Неизвестно, чем бы всё закончилось, но в процессе торгов брат Одо неожиданно скончался. Место его занял один из ветеранов братства, в давнем прошлом магистр Испанской провинции брат Арнольд де Торрож[51]51
  Одо де Сент-Аман умер 8 октября 1180 г. Arnaud de Torroge (Turri Rubea, или de la Tour Rouge), то есть Арно из Красной башни.


[Закрыть]
. Вскоре после этого небезызвестный Жерар де Ридфор сложил с себя обязанности марешаля Иерусалима, поскольку новый глава Дома предложил известному своей храбростью и благочестием молодому человеку занять одну из самых престижных должностей в иерархии ордена: так заклятый враг графа Раймунда сделался сенешалем Храма.

Между тем Ренольда де Шатийона мало волновали дела церковные, если только они не касались его лично, не затрагивали его персональных интересов. Он всегда абсолютно искренне полагал, что богатства, собранные попами, могли бы куда лучше послужить на благо и во имя торжества дела крестоносцев, если бы их использовали не для украшения храмов, а для снаряжения многочисленных и хорошо вооружённых армий, способных вести непрестанную войну с неверными. Хотя близился к концу уже пятый год его управления Горной Аравией, князь так до сих пор и не смог выбрать времени, чтобы вплотную заняться исполнением своих тайных замыслов. Однако он вовсе не собирался забывать о них.

Сладострастная Агнесса, любившая в перерывах между жаркими объятиями обсуждать государственные дела, знала что и, главное, кому говорила. Не зря упоминала она про дороги, проходившие через наследственный удел Этьении де Мийи. Караванные пути неверных! Какие несметные богатства перемещались из Египта в Сирию и из Сирии в Египет! Из-за этого только и стоило жениться на даме из Крака. Иных достоинств у неё, на взгляд супруга, как будто и не имелось – скучная святоша! Не святоша даже, а... В общем довольно скоро он перестал посещать жену по ночам, несмотря на то, что она далеко ещё не утратила былой красоты. Однако красота эта была не такой, которая могла бы увлечь странника-пилигрима, который в свои пятьдесят с лишним оставался ещё во многом таким же мальчишкой, каким впервые пришёл в Святую Землю.

Как высоко вознёс его Бог и в какую пропасть бросил потом!
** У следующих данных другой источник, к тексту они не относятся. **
import Literature.AnabelianGeometry.SemiGraphs.FreeProPRankTwoGluing
import Literature.AnabelianGeometry.SemiGraphs.ThetaRayElevated
import Literature.AnabelianGeometry.SemiGraphs.CharacteristicOpenCore
import Literature.NumberTheory.GaloisRepresentations.LocalOneUnitsProofs
import HarnessLib

/-!
# `F̂₂⁽ᵖ⁾`: surjectivity of the abelianisation, characteristic open cores under `θₙ`, and the
# level-`pᵉ` characters `F̂₂⁽ᵖ⁾ → (ℤ/pᵉ)²`

Third part of brick R1 "THE GROUP" (abc-iut cell, L3 FRONTIER programme «REFUTE-F1732»; sequel to
`FreeProPRankTwo.lean`, `FreeProPRankTwoGluing.lean`).  Classical objects only (Ribes–Zalesskii,
*Profinite Groups*, §3.3 free pro-`p` groups; Dixon–du Sautoy–Mann–Segal, *Analytic pro-`p` groups*,
Prop. 1.6 characteristic open subgroups), DERIVED from the tree:

* `ab_surjective` — the continuous abelianisation `F̂₂⁽ᵖ⁾ → ℤ_p × ℤ_p` is surjective (compact image
  containing `(1,0)`, `(0,1)`: abc-iut-w6-d102's `surjective_of_ofAdd_one_zero_mem_of_ofAdd_zero_one_mem`);
* `map_charOpenCore_θ` — the Nielsen automorphisms `θₙ` preserve every characteristic open core
  `G(d) = charOpenCore (Grp p) d` (the tree's `map_charOpenCore_eq`), which is open of finite index;
* `abMod e : F̂₂⁽ᵖ⁾ → (ℤ/pᵉ)²` and the level character `χaMod e : F̂₂⁽ᵖ⁾ → ℤ/pᵉ` (`a ↦ 1`, `b ↦ 0`),
  continuous for the discrete topology, with their values on `a`, `b`, on the gluing `α` and on `θₙ`;
  in particular `θₙ ≡ id` on the gluing image at every level `e ≤ n` (`abMod_θ_α_of_le`) and `χaMod e`
  is `θₙ`-invariant (`χaMod_θ`).

Honest framing: classical group theory; nothing here bears on [IUTchIII] Cor. 3.12; typed ≠ proved
elsewhere. [cite: RibesZalesskii2010, §3.3]
-/

noncomputable section

open Topology Filter Multiplicative
open Literature.AnabelianGeometry.AbsoluteAnabelian (IsTopologicallyFinitelyGenerated)
open Literature.NumberTheory.GaloisRepresentations (OneUnits.continuous_toZModPow)

namespace Literature.AnabelianGeometry.SemiGraphs.FreeProPRankTwo

variable (p : ℕ)

/-! ### The Nielsen automorphisms preserve the characteristic open cores -/

/-- **`θₙ(G(d)) = G(d)`** for the characteristic open core `G(d) = charOpenCore (Grp p) d` (a
bi-continuous automorphism permutes the open subgroups of each index). [cite: DixonEtAl1999, Prop 1.6] -/
theorem map_charOpenCore_θ (n d : ℕ) :
    (charOpenCore (Grp p) d).map (θ p n).toMulEquiv.toMonoidHom = charOpenCore (Grp p) d :=
  map_charOpenCore_eq (θ p n).toMulEquiv (θ p n).continuous (θ p n).symm.continuous

/-- `θₙ g ∈ G(d) ↔ g ∈ G(d)`. [cite: DixonEtAl1999, Prop 1.6] -/
theorem θ_mem_charOpenCore_iff (n d : ℕ) (g : Grp p) :
    θ p n g ∈ charOpenCore (Grp p) d ↔ g ∈ charOpenCore (Grp p) d := by
  constructor
  · intro h
    have h' : θ p n g ∈ (charOpenCore (Grp p) d).map (θ p n).toMulEquiv.toMonoidHom := by
      rw [map_charOpenCore_θ]
      exact h
    obtain ⟨g', hg', hgg'⟩ := h'
    have : g' = g := (θ p n).injective hgg'
    exact this ▸ hg'
  · intro h
    rw [← map_charOpenCore_θ p n d]
    exact ⟨g, h, rfl⟩

/-- The characteristic open cores of `F̂₂⁽ᵖ⁾` are open. [cite: DixonEtAl1999, Prop 1.6] -/
theorem isOpen_charOpenCore (d : ℕ) : IsOpen (charOpenCore (Grp p) d : Set (Grp p)) :=
  isOpen_charOpenCore_of_tfg (isTopologicallyFinitelyGenerated p) d

/-- The characteristic open cores of `F̂₂⁽ᵖ⁾` have finite index. [cite: DixonEtAl1999, Prop 1.6] -/
theorem finiteIndex_charOpenCore (d : ℕ) : (charOpenCore (Grp p) d).FiniteIndex :=
  finiteIndex_charOpenCore_of_tfg (isTopologicallyFinitelyGenerated p) d

/-- The characteristic open cores of `F̂₂⁽ᵖ⁾` are normal. [cite: DixonEtAl1999, Prop 1.6] -/
theorem normal_charOpenCore (d : ℕ) : (charOpenCore (Grp p) d).Normal :=
  charOpenCore_normal d

variable [hp : Fact p.Prime]

/-! ### Surjectivity of the abelianisation and of the characters -/

/-- **`ab : F̂₂⁽ᵖ⁾ → ℤ_p × ℤ_p` is surjective.** [cite: RibesZalesskii2010, §3.3] -/
theorem ab_surjective : Function.Surjective (ab p) :=
  ProfiniteSemiGraph.surjective_of_ofAdd_one_zero_mem_of_ofAdd_zero_one_mem p (ab p).toMonoidHom
    (ab p).continuous ⟨a p, ab_a p⟩ ⟨b p, ab_b p⟩

/-- `χ_a` is surjective (`χ_a ∘ α = id`). [cite: RibesZalesskii2010, §3.3] -/
theorem χa_surjective : Function.Surjective (χa p) := fun t => ⟨α p t, χa_α p t⟩

/-- `χ_b ∘ zpow b = id`. [cite: RibesZalesskii2010, §4.1] -/
@[simp] theorem χb_zpow_b (t : Multiplicative ℤ_[p]) : χb p (zpow p (b p) t) = t := by
  have h : (χb p).comp (zpow p (b p)) = ContinuousMonoidHom.id _ :=
    padicInt_continuousMonoidHom_ext p (by simp)
  exact DFunLike.congr_fun h t

/-- `χ_a ∘ zpow b = 0`. [cite: RibesZalesskii2010, §4.1] -/
@[simp] theorem χa_zpow_b (t : Multiplicative ℤ_[p]) : χa p (zpow p (b p) t) = 1 := by
  let triv : Multiplicative ℤ_[p] →ₜ* Multiplicative ℤ_[p] :=
    { toMonoidHom := 1, continuous_toFun := continuous_const }
  have h : (χa p).comp (zpow p (b p)) = triv :=
    padicInt_continuousMonoidHom_ext p (by
      change χa p (zpow p (b p) (ofAdd 1)) = 1
      simp)
  exact DFunLike.congr_fun h t

/-- `χ_b` is surjective. [cite: RibesZalesskii2010, §3.3] -/
theorem χb_surjective : Function.Surjective (χb p) := fun t => ⟨zpow p (b p) t, χb_zpow_b p t⟩

/-! ### Level-`pᵉ` abelianisation and characters -/

/-- **The level-`pᵉ` abelianisation** `abMod e : F̂₂⁽ᵖ⁾ → ℤ/pᵉ × ℤ/pᵉ` (reduction of `ab` modulo `pᵉ`;
continuous for the discrete topology). [cite: RibesZalesskii2010, §3.3] -/
def abMod (e : ℕ) : Grp p →ₜ* Multiplicative (ZMod (p ^ e) × ZMod (p ^ e)) where
  toFun g := ofAdd (PadicInt.toZModPow e (ab p g).toAdd.1, PadicInt.toZModPow e (ab p g).toAdd.2)
  map_one' := by simp
  map_mul' x y := by
    simp only [map_mul, toAdd_mul, Prod.fst_add, Prod.snd_add, map_add, ← ofAdd_add, Prod.mk_add_mk]
  continuous_toFun := by
    apply continuous_ofAdd.comp
    have hc : Continuous fun g : Grp p => (ab p g).toAdd := continuous_toAdd.comp (ab p).continuous
    exact ((OneUnits.continuous_toZModPow p e).comp (continuous_fst.comp hc)).prodMk
      ((OneUnits.continuous_toZModPow p e).comp (continuous_snd.comp hc))

/-- Formula for `abMod`. [cite: RibesZalesskii2010, §3.3] -/
theorem abMod_apply (e : ℕ) (g : Grp p) :
    abMod p e g = ofAdd (PadicInt.toZModPow e (ab p g).toAdd.1, PadicInt.toZModPow e (ab p g).toAdd.2) :=
  rfl

/-- `abMod e a = (1, 0)`. [cite: RibesZalesskii2010, §3.3] -/
@[simp] theorem abMod_a (e : ℕ) : abMod p e (a p) = ofAdd (1, 0) := by
  simp [abMod_apply]

/-- `abMod e b = (0, 1)`. [cite: RibesZalesskii2010, §3.3] -/
@[simp] theorem abMod_b (e : ℕ) : abMod p e (b p) = ofAdd (0, 1) := by
  simp [abMod_apply]

/-- `abMod e (α t) = (t mod pᵉ, 0)`. [cite: RibesZalesskii2010, §3.3] -/
theorem abMod_α (e : ℕ) (t : Multiplicative ℤ_[p]) :
    abMod p e (α p t) = ofAdd (PadicInt.toZModPow e t.toAdd, 0) := by
  rw [abMod_apply, ab_α, toAdd_ofAdd, map_zero]

/-- **`θₙ` at level `pᵉ` is the shear `(u, v) ↦ (u, v + pⁿ u)`.** [cite: RibesZalesskii2010, §3.3] -/
theorem abMod_θ (e n : ℕ) (g : Grp p) :
    abMod p e (θ p n g) =
      ofAdd ((abMod p e g).toAdd.1, (abMod p e g).toAdd.2 + (p : ZMod (p ^ e)) ^ n * (abMod p e g).toAdd.1) := by
  rw [abMod_apply, abMod_apply, ab_θ, toAdd_ofAdd, toAdd_ofAdd, map_add, map_mul, map_pow, map_natCast]

/-- `abMod e (θₙ (α t)) = (t̄, pⁿ t̄)`. [cite: RibesZalesskii2010, §3.3] -/
theorem abMod_θ_α (e n : ℕ) (t : Multiplicative ℤ_[p]) :
    abMod p e (θ p n (α p t)) =
      ofAdd (PadicInt.toZModPow e t.toAdd, (p : ZMod (p ^ e)) ^ n * PadicInt.toZModPow e t.toAdd) := by
  rw [abMod_θ, abMod_α, toAdd_ofAdd, zero_add]

/-- **`θₙ ≡ id` on the gluing image at every level `e ≤ n`**: `abMod e (θₙ (α t)) = abMod e (α t)`
(`pⁿ = 0` in `ℤ/pᵉ`). [cite: RibesZalesskii2010, §3.3] -/
theorem abMod_θ_α_of_le {e n : ℕ} (h : e ≤ n) (t : Multiplicative ℤ_[p]) :
    abMod p e (θ p n (α p t)) = abMod p e (α p t) := by
  rw [abMod_θ_α, abMod_α]
  have hpn : (p : ZMod (p ^ e)) ^ n = 0 := by
    obtain ⟨k, rfl⟩ := Nat.exists_eq_add_of_le h
    rw [pow_add, ← Nat.cast_pow, ZMod.natCast_self, zero_mul]
  rw [hpn, zero_mul]

/-- `θₙ ≡ id` modulo `pᵉ` on the whole group iff... (one direction, the one used): for `e ≤ n`,
`abMod e ∘ θₙ = abMod e`. [cite: RibesZalesskii2010, §3.3] -/
theorem abMod_θ_of_le {e n : ℕ} (h : e ≤ n) (g : Grp p) : abMod p e (θ p n g) = abMod p e g := by
  rw [abMod_θ]
  have hpn : (p : ZMod (p ^ e)) ^ n = 0 := by
    obtain ⟨k, rfl⟩ := Nat.exists_eq_add_of_le h
    rw [pow_add, ← Nat.cast_pow, ZMod.natCast_self, zero_mul]
  rw [hpn, zero_mul, add_zero]
  rfl

/-- `abMod e` is surjective. [cite: RibesZalesskii2010, §3.3] -/
theorem abMod_surjective (e : ℕ) : Function.Surjective (abMod p e) := by
  intro x
  obtain ⟨u, hu⟩ := ZMod.intCast_surjective x.toAdd.1
  obtain ⟨v, hv⟩ := ZMod.intCast_surjective x.toAdd.2
  obtain ⟨g, hg⟩ := ab_surjective p (ofAdd ((u : ℤ_[p]), (v : ℤ_[p])))
  refine ⟨g, ?_⟩
  rw [abMod_apply, hg, toAdd_ofAdd, map_intCast, map_intCast, hu, hv]
  rfl

/-- The kernel of `abMod e` is open. [cite: RibesZalesskii2010, §3.3] -/
theorem isOpen_ker_abMod (e : ℕ) : IsOpen ((abMod p e).toMonoidHom.ker : Set (Grp p)) := by
  change IsOpen ((abMod p e) ⁻¹' {1})
  exact (isOpen_discrete _).preimage (abMod p e).continuous

/-- **The level-`pᵉ` character `χaMod e : F̂₂⁽ᵖ⁾ → ℤ/pᵉ`**, `a ↦ 1`, `b ↦ 0` (first coordinate of
`abMod e`). [cite: RibesZalesskii2010, §3.3] -/
def χaMod (e : ℕ) : Grp p →ₜ* Multiplicative (ZMod (p ^ e)) where
  toFun g := ofAdd (abMod p e g).toAdd.1
  map_one' := by simp
  map_mul' x y := by simp [ofAdd_add]
  continuous_toFun :=
    continuous_ofAdd.comp (continuous_fst.comp (continuous_toAdd.comp (abMod p e).continuous))

/-- Formula for `χaMod`. [cite: RibesZalesskii2010, §3.3] -/
theorem χaMod_apply (e : ℕ) (g : Grp p) :
    χaMod p e g = ofAdd (PadicInt.toZModPow e (χa p g).toAdd) := rfl

/-- `χaMod e a = 1`. [cite: RibesZalesskii2010, §3.3] -/
@[simp] theorem χaMod_a (e : ℕ) : χaMod p e (a p) = ofAdd 1 := by
  simp [χaMod_apply]

/-- `χaMod e b = 0`. [cite: RibesZalesskii2010, §3.3] -/
@[simp] theorem χaMod_b (e : ℕ) : χaMod p e (b p) = 1 := by
  simp [χaMod_apply]

/-- `χaMod e (α t) = t mod pᵉ`. [cite: RibesZalesskii2010, §3.3] -/
theorem χaMod_α (e : ℕ) (t : Multiplicative ℤ_[p]) :
    χaMod p e (α p t) = ofAdd (PadicInt.toZModPow e t.toAdd) := by
  rw [χaMod_apply, χa_α]

/-- **`χaMod e` is `θₙ`-invariant**: `χaMod e (θₙ g) = χaMod e g` (so the level characters at the
vertices of the ray `𝒢_θ` glue along the twisted edges). [cite: RibesZalesskii2010, §3.3] -/
@[simp] theorem χaMod_θ (e n : ℕ) (g : Grp p) : χaMod p e (θ p n g) = χaMod p e g := by
  rw [χaMod_apply, χa_θ, χaMod_apply]

/-- `χaMod e (θₙ (α t)) = t mod pᵉ`. [cite: RibesZalesskii2010, §3.3] -/
theorem χaMod_θ_α (e n : ℕ) (t : Multiplicative ℤ_[p]) :
    χaMod p e (θ p n (α p t)) = ofAdd (PadicInt.toZModPow e t.toAdd) := by
  rw [χaMod_θ, χaMod_α]

/-- `χaMod e` is surjective. [cite: RibesZalesskii2010, §3.3] -/
theorem χaMod_surjective (e : ℕ) : Function.Surjective (χaMod p e) := by
  intro x
  obtain ⟨u, hu⟩ := ZMod.intCast_surjective x.toAdd
  refine ⟨α p (ofAdd (u : ℤ_[p])), ?_⟩
  rw [χaMod_α, toAdd_ofAdd, map_intCast, hu]
  rfl

/-- The kernel of `χaMod e` is open. [cite: RibesZalesskii2010, §3.3] -/
theorem isOpen_ker_χaMod (e : ℕ) : IsOpen ((χaMod p e).toMonoidHom.ker : Set (Grp p)) := by
  change IsOpen ((χaMod p e) ⁻¹' {1})
  exact (isOpen_discrete _).preimage (χaMod p e).continuous

/-- `α t` lies in the kernel of `χaMod e` iff `t ∈ pᵉ ℤ_p`. [cite: RibesZalesskii2010, §3.3] -/
theorem χaMod_α_eq_one_iff (e : ℕ) (t : Multiplicative ℤ_[p]) :
    χaMod p e (α p t) = 1 ↔ t.toAdd ∈ Ideal.span {(p : ℤ_[p]) ^ e} := by
  rw [χaMod_α, ← PadicInt.ker_toZModPow, RingHom.mem_ker]
  constructor
  · intro h
    exact ofAdd_eq_one.mp h
  · intro h
    rw [h]
    rfl

/-! ### The (c5) separation at a level `e > m` -/

/-- `pᵐ ≠ 0` in `ℤ/pᵉ` for `m < e`. [cite: RibesZalesskii2010, §3.3] -/
theorem prime_pow_natCast_ne_zero {e m : ℕ} (h : m < e) : (p : ZMod (p ^ e)) ^ m ≠ 0 := by
  rw [← Nat.cast_pow, ne_eq, ZMod.natCast_eq_zero_iff]
  intro hdvd
  exact absurd (Nat.le_of_dvd (pow_pos hp.out.pos m) hdvd)
    (not_le.mpr (Nat.pow_lt_pow_right hp.out.one_lt h))

/-- **Separation of the two gluings at a level `e > m`** (the arithmetic of the (c5) step of the
countermodel `𝒢_θ`): if `θₘ (α t₁)` and `α t₂` both have the same level-`pᵉ` character as `α 1 = a`,
their level-`pᵉ` abelianisations differ — `(1, pᵐ) ≠ (1, 0)` in `(ℤ/pᵉ)²`.
[cite: RibesZalesskii2010, §3.3] -/
theorem abMod_θ_α_ne_abMod_α_of_lt {e m : ℕ} (h : m < e) (t₁ t₂ : Multiplicative ℤ_[p])
    (h₁ : χaMod p e (θ p m (α p t₁)) = χaMod p e (α p (ofAdd 1)))
    (h₂ : χaMod p e (α p t₂) = χaMod p e (α p (ofAdd 1))) :
    abMod p e (θ p m (α p t₁)) ≠ abMod p e (α p t₂) := by
  rw [χaMod_θ_α, α_ofAdd_one, χaMod_a] at h₁
  rw [χaMod_α, α_ofAdd_one, χaMod_a] at h₂
  have ht₁ : PadicInt.toZModPow e t₁.toAdd = 1 := Multiplicative.ofAdd.injective h₁
  have ht₂ : PadicInt.toZModPow e t₂.toAdd = 1 := Multiplicative.ofAdd.injective h₂
  rw [abMod_θ_α, abMod_α, ht₁, ht₂, mul_one]
  intro hEq
  have h2 := congrArg (fun x : Multiplicative (ZMod (p ^ e) × ZMod (p ^ e)) => x.toAdd.2) hEq
  simp only [toAdd_ofAdd] at h2
  exact prime_pow_natCast_ne_zero p h h2

/-! ### The level kernels: indices and the characteristic open cores (appended) -/

section LevelKernels

/-- `[F̂₂⁽ᵖ⁾ : ker (abMod e)] = p^(2e)`. [cite: RibesZalesskii2010, §3.3] -/
theorem index_ker_abMod (e : ℕ) : (abMod p e).toMonoidHom.ker.index = p ^ (2 * e) := by
  rw [Subgroup.index_ker, MonoidHom.range_eq_top.mpr (abMod_surjective p e), Subgroup.card_top,
    Nat.card_congr Multiplicative.toAdd, Nat.card_prod, Nat.card_zmod, ← pow_add, two_mul]

/-- `[F̂₂⁽ᵖ⁾ : ker (χaMod e)] = p^e`. [cite: RibesZalesskii2010, §3.3] -/
theorem index_ker_χaMod (e : ℕ) : (χaMod p e).toMonoidHom.ker.index = p ^ e := by
  rw [Subgroup.index_ker, MonoidHom.range_eq_top.mpr (χaMod_surjective p e), Subgroup.card_top,
    Nat.card_congr Multiplicative.toAdd, Nat.card_zmod]

/-- `ker (abMod e)` has finite index. [cite: RibesZalesskii2010, §3.3] -/
theorem finiteIndex_ker_abMod (e : ℕ) : (abMod p e).toMonoidHom.ker.FiniteIndex :=
  ⟨by rw [index_ker_abMod]; exact pow_ne_zero _ hp.out.ne_zero⟩

/-- `ker (χaMod e)` has finite index. [cite: RibesZalesskii2010, §3.3] -/
theorem finiteIndex_ker_χaMod (e : ℕ) : (χaMod p e).toMonoidHom.ker.FiniteIndex :=
  ⟨by rw [index_ker_χaMod]; exact pow_ne_zero _ hp.out.ne_zero⟩

/-- **The characteristic open core of level `p^(2e)` lies in `ker (abMod e)`** (cofinality of the
characteristic open cores; the "group half" of the level-kernel binder `hK` of the countermodel).
[cite: DixonEtAl1999, Prop 1.6] -/
theorem charOpenCore_le_ker_abMod (e : ℕ) :
    charOpenCore (Grp p) (p ^ (2 * e)) ≤ (abMod p e).toMonoidHom.ker := by
  haveI := finiteIndex_ker_abMod p e
  have h := charOpenCore_le_of_finiteIndex ((abMod p e).toMonoidHom.ker) (isOpen_ker_abMod p e)
  rwa [index_ker_abMod] at h

/-- The characteristic open core of level `p^e` lies in `ker (χaMod e)`. [cite: DixonEtAl1999, Prop 1.6] -/
theorem charOpenCore_le_ker_χaMod (e : ℕ) :
    charOpenCore (Grp p) (p ^ e) ≤ (χaMod p e).toMonoidHom.ker := by
  haveI := finiteIndex_ker_χaMod p e
  have h := charOpenCore_le_of_finiteIndex ((χaMod p e).toMonoidHom.ker) (isOpen_ker_χaMod p e)
  rwa [index_ker_χaMod] at h

/-- Elements of the characteristic open core of level `p^(2e)` have trivial level-`p^e` abelianisation.
[cite: DixonEtAl1999, Prop 1.6] -/
theorem abMod_eq_one_of_mem_charOpenCore {e : ℕ} {g : Grp p} (hg : g ∈ charOpenCore (Grp p) (p ^ (2 * e))) :
    abMod p e g = 1 :=
  (MonoidHom.mem_ker).mp (charOpenCore_le_ker_abMod p e hg)

end LevelKernels

end Literature.AnabelianGeometry.SemiGraphs.FreeProPRankTwo

end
И вот строптивый раб снова сделался угоден Верховному Сюзерену.

Ренольд был счастлив, счастлив, пожалуй, даже больше, чем тогда, когда, сочетавшись браком с Констанс, воссел на престол её предков. Здесь, на самых сухих и пустынных границах Иерусалимского королевства, люди были другими, они нравились князю, и он нравился им. Здесь не то, что в Антиохии, где всё время приходилось ожидать предательства вельмож или бунта черни. Здесь он чувствовал себя настоящим хозяином.

Хотя территория Заиорданья и не уступала размерами княжеству Антиохийскому, особенно в его нынешних границах, а даже, пожалуй, превосходила его, подданных у повелителя Горной Аравии было в несколько раз меньше. Земли Ренольда представляли собой почти безводную пустыню – горы, долины, окрашенные одной и той же жёлтой краской разных оттенков, где-то более светлых, где-то тёмных или, точнее, грязных тонов. Особенно контрастными казались среди всего этого зелёные пятна оазисов, главных источников богатства барона Керака. Соль из копей у Мёртвого моря, сахар из Пальмиры также приносили доход сеньору. Ну и, разумеется, стада кочевников. Бедуины безропотно платили франкам дань – ведь платить всегда кому-нибудь нужно, так не всё ли равно, какому богу молится тот, кому следует отдавать положенное?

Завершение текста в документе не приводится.